=== TASK BRIEF ===
Your answer should be one number: the count of lines below that contain "isotropic".
··· TASK DATA ···
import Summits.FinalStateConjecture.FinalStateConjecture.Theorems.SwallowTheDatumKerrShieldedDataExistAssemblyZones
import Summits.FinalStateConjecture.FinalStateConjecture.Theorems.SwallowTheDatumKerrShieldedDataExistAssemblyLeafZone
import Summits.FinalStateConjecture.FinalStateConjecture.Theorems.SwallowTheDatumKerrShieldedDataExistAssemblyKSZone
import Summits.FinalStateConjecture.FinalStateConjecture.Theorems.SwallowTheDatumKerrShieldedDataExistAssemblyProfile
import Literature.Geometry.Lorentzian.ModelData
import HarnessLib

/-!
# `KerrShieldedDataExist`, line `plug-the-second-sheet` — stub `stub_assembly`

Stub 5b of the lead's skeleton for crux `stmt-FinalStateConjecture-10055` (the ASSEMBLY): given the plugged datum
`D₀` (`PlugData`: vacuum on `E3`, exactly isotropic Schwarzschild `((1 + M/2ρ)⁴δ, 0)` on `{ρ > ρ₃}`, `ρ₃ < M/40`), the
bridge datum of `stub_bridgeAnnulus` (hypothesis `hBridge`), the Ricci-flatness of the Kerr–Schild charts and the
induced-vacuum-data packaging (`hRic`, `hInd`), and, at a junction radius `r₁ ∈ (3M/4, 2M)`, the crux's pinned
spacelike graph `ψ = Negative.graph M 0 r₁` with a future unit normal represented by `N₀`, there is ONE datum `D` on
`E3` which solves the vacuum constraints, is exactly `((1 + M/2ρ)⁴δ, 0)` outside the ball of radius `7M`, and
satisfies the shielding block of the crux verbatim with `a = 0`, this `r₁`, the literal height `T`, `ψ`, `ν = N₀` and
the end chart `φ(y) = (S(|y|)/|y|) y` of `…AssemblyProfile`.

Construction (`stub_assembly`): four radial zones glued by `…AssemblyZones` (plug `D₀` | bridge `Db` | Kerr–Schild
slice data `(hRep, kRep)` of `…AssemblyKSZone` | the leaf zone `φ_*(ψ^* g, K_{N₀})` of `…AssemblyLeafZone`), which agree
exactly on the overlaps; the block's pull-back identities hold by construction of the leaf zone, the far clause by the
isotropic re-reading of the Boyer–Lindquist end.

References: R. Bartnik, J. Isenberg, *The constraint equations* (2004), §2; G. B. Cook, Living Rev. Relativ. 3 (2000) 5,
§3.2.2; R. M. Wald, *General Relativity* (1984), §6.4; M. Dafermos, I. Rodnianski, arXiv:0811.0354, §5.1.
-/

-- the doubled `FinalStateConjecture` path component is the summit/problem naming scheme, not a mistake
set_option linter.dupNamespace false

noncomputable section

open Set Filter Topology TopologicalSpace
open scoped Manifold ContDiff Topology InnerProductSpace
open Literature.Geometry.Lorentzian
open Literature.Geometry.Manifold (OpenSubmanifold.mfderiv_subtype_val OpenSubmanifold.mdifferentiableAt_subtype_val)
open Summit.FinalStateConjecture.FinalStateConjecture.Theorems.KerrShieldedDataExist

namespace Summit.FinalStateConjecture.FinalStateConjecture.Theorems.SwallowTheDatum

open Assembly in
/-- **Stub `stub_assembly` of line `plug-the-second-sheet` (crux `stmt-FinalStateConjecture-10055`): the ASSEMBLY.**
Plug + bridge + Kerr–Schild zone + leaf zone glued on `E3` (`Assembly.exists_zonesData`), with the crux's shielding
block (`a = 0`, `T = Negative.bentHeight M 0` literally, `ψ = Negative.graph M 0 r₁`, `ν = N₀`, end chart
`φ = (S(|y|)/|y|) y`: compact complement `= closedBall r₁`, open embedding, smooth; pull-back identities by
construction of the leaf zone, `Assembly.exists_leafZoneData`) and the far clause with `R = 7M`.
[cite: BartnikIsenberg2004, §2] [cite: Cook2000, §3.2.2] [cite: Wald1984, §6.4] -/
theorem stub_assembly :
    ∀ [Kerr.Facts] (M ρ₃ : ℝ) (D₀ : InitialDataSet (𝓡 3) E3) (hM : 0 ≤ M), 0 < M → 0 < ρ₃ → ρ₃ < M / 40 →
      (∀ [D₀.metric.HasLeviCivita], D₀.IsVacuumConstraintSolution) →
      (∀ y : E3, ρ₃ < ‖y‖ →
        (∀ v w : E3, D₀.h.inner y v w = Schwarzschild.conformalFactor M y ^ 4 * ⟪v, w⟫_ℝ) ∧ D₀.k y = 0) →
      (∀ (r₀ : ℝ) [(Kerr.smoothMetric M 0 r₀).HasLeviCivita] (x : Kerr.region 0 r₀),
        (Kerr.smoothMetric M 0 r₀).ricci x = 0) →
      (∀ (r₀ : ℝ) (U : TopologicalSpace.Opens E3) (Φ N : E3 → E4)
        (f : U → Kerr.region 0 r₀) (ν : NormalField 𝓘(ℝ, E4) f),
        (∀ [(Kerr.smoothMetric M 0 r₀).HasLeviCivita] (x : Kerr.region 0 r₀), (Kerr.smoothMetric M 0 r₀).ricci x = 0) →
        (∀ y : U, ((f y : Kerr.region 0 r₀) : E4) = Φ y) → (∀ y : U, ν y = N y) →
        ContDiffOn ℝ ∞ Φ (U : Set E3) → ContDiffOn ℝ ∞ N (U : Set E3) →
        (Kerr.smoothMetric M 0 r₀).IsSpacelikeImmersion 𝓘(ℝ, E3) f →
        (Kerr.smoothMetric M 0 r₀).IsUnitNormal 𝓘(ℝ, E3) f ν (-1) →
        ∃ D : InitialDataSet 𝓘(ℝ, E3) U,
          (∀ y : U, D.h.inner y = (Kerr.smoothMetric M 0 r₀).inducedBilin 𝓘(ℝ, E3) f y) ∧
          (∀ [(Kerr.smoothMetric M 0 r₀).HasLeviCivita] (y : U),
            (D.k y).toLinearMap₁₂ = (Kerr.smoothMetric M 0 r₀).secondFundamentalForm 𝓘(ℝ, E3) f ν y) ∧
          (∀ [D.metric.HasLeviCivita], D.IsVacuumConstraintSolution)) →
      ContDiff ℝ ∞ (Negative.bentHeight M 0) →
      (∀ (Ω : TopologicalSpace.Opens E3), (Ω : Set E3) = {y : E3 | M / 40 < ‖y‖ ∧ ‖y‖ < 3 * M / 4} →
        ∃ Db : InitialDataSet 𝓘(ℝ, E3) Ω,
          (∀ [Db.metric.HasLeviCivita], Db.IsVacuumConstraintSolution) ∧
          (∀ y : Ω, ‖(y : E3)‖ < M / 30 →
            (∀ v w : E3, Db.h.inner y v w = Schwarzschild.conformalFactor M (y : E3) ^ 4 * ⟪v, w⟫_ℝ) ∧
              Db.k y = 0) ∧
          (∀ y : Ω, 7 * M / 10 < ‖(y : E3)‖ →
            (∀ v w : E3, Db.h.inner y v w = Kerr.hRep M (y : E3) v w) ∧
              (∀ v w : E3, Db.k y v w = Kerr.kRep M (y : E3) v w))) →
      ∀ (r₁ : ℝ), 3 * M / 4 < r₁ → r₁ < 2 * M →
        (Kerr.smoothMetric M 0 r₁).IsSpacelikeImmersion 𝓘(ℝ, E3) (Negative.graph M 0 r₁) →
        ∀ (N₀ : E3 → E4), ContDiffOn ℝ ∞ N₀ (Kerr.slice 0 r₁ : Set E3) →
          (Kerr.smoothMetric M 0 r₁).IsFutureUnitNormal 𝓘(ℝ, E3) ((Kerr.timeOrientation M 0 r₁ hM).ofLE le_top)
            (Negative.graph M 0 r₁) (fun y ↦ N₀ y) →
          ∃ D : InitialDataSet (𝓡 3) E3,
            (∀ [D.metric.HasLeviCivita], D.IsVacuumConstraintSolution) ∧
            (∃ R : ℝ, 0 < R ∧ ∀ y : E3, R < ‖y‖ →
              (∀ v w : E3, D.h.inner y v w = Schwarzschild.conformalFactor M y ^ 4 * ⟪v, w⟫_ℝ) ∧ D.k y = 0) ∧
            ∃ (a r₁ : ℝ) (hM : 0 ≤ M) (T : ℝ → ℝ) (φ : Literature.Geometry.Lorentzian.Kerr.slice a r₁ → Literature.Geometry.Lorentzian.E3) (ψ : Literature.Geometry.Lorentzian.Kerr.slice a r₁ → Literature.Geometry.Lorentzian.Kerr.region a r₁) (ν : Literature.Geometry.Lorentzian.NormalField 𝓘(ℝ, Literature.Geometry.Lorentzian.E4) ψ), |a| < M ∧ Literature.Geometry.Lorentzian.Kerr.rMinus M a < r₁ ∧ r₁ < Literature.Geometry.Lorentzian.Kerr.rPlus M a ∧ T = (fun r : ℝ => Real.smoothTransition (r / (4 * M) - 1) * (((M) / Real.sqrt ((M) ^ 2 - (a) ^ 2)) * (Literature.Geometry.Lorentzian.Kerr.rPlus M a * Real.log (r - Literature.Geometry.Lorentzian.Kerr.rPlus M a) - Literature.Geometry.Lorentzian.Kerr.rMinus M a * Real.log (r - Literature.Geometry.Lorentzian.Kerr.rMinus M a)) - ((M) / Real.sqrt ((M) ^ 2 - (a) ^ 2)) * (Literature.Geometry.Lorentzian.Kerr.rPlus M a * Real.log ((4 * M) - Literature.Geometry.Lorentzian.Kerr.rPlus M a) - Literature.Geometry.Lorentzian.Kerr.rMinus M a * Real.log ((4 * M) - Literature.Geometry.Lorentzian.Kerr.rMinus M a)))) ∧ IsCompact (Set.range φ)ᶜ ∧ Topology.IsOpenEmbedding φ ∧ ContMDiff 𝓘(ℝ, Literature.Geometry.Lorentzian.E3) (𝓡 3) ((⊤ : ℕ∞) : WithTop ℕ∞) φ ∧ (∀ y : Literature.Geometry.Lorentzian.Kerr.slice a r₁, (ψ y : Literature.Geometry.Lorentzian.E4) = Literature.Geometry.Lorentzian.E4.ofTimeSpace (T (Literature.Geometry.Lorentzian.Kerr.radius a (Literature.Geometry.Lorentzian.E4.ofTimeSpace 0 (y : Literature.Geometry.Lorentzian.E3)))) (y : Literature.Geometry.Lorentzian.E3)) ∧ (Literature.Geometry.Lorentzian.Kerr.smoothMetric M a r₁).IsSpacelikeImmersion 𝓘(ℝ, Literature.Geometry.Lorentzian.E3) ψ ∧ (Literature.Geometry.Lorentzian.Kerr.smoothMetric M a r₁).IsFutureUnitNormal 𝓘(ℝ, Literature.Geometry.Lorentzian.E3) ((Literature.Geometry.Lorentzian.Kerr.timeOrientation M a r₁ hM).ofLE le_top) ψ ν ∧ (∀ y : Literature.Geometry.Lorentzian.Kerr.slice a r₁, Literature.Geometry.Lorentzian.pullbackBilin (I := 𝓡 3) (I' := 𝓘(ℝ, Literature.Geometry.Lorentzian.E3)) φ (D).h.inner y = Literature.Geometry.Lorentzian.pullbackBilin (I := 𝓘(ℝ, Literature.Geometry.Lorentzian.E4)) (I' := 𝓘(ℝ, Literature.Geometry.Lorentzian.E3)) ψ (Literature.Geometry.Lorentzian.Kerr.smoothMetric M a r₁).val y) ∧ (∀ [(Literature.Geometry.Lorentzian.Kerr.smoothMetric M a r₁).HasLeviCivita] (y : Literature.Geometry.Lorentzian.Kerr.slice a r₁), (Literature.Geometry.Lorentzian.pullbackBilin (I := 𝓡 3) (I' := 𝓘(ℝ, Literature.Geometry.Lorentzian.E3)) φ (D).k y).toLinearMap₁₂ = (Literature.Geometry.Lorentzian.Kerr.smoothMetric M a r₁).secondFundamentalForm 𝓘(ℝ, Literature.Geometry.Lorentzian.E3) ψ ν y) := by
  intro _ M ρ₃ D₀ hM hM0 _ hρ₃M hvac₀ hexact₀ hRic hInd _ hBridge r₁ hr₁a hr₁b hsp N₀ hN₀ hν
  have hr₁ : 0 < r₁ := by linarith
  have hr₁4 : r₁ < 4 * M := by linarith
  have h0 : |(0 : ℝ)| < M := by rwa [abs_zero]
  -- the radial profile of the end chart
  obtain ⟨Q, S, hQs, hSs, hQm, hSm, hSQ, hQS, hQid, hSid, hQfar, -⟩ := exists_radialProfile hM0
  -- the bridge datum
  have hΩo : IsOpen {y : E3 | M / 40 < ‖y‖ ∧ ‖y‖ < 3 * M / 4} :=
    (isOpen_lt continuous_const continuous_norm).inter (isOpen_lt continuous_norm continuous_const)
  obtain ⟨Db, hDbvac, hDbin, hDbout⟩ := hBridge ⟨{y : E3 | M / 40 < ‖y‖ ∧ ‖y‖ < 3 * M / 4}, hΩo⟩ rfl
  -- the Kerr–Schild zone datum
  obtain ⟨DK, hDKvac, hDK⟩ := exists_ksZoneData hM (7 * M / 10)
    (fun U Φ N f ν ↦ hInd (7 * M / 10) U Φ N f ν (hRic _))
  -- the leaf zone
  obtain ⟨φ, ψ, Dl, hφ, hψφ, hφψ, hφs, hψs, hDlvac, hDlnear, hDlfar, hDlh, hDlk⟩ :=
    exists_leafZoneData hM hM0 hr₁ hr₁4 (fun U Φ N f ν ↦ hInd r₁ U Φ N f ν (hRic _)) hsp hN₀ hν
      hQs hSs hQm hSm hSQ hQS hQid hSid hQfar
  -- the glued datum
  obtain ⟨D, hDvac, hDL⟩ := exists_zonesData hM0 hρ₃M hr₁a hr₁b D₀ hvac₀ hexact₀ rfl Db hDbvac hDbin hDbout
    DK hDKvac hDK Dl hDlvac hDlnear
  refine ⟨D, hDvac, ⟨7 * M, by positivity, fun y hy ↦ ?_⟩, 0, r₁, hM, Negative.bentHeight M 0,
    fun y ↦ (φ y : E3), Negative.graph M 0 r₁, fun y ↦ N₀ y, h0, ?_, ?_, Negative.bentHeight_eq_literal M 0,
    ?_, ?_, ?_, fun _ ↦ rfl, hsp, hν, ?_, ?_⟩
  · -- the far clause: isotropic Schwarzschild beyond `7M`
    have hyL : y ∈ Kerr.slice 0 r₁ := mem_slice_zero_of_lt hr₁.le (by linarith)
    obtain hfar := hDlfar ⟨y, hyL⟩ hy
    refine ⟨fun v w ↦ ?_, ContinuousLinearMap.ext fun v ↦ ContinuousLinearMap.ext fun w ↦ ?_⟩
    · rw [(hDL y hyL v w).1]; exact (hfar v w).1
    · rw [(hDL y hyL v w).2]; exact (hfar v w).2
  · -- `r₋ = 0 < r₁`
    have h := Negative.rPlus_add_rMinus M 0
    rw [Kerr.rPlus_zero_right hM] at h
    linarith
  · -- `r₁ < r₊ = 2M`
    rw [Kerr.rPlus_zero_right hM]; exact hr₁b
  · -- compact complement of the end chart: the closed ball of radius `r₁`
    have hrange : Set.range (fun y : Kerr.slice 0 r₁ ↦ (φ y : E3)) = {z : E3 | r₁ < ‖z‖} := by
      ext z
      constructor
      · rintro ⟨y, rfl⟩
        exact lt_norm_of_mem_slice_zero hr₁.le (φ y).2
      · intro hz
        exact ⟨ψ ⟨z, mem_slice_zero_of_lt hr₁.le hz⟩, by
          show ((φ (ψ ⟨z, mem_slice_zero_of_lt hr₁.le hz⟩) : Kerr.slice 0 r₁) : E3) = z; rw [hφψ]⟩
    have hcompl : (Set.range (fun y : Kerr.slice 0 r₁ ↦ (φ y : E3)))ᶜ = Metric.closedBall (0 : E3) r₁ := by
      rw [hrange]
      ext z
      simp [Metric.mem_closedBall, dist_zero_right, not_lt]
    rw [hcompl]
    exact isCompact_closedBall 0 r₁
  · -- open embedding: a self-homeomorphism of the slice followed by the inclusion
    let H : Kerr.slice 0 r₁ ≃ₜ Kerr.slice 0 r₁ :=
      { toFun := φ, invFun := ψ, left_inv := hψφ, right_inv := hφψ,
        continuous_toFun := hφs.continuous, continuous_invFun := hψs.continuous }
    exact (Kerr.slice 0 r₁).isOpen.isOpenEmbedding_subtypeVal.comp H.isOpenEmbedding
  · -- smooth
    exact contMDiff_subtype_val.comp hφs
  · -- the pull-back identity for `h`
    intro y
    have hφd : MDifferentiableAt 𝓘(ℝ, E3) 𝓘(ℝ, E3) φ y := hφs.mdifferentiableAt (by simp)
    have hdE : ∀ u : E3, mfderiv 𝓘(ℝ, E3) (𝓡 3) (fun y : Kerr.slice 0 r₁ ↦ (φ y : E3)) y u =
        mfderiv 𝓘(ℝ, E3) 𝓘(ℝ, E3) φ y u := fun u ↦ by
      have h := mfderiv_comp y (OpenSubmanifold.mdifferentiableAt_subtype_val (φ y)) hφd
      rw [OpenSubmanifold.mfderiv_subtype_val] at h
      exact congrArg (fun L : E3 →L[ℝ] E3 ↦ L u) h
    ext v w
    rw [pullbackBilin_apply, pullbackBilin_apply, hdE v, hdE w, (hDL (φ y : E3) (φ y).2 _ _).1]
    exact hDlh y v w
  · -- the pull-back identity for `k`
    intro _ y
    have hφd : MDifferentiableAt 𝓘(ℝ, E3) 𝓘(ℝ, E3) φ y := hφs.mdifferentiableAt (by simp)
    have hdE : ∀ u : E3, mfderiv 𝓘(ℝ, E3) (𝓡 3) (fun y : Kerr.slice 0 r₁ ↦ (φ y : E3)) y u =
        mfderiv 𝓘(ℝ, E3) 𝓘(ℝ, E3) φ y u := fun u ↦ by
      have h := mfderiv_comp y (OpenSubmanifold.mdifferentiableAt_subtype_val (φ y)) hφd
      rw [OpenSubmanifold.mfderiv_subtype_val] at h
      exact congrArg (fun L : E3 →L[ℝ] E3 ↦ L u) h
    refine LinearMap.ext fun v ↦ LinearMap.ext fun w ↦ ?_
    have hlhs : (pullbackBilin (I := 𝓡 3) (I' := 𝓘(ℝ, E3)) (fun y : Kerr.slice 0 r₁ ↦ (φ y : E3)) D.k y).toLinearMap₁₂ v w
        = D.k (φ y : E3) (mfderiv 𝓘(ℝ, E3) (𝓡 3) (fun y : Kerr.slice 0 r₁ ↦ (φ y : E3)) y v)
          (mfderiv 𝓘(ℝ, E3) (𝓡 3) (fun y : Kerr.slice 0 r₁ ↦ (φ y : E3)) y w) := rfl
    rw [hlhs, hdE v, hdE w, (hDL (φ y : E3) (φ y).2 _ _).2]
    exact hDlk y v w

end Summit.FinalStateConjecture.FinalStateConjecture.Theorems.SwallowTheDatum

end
···
=== WRITTEN RESPONSE ===
3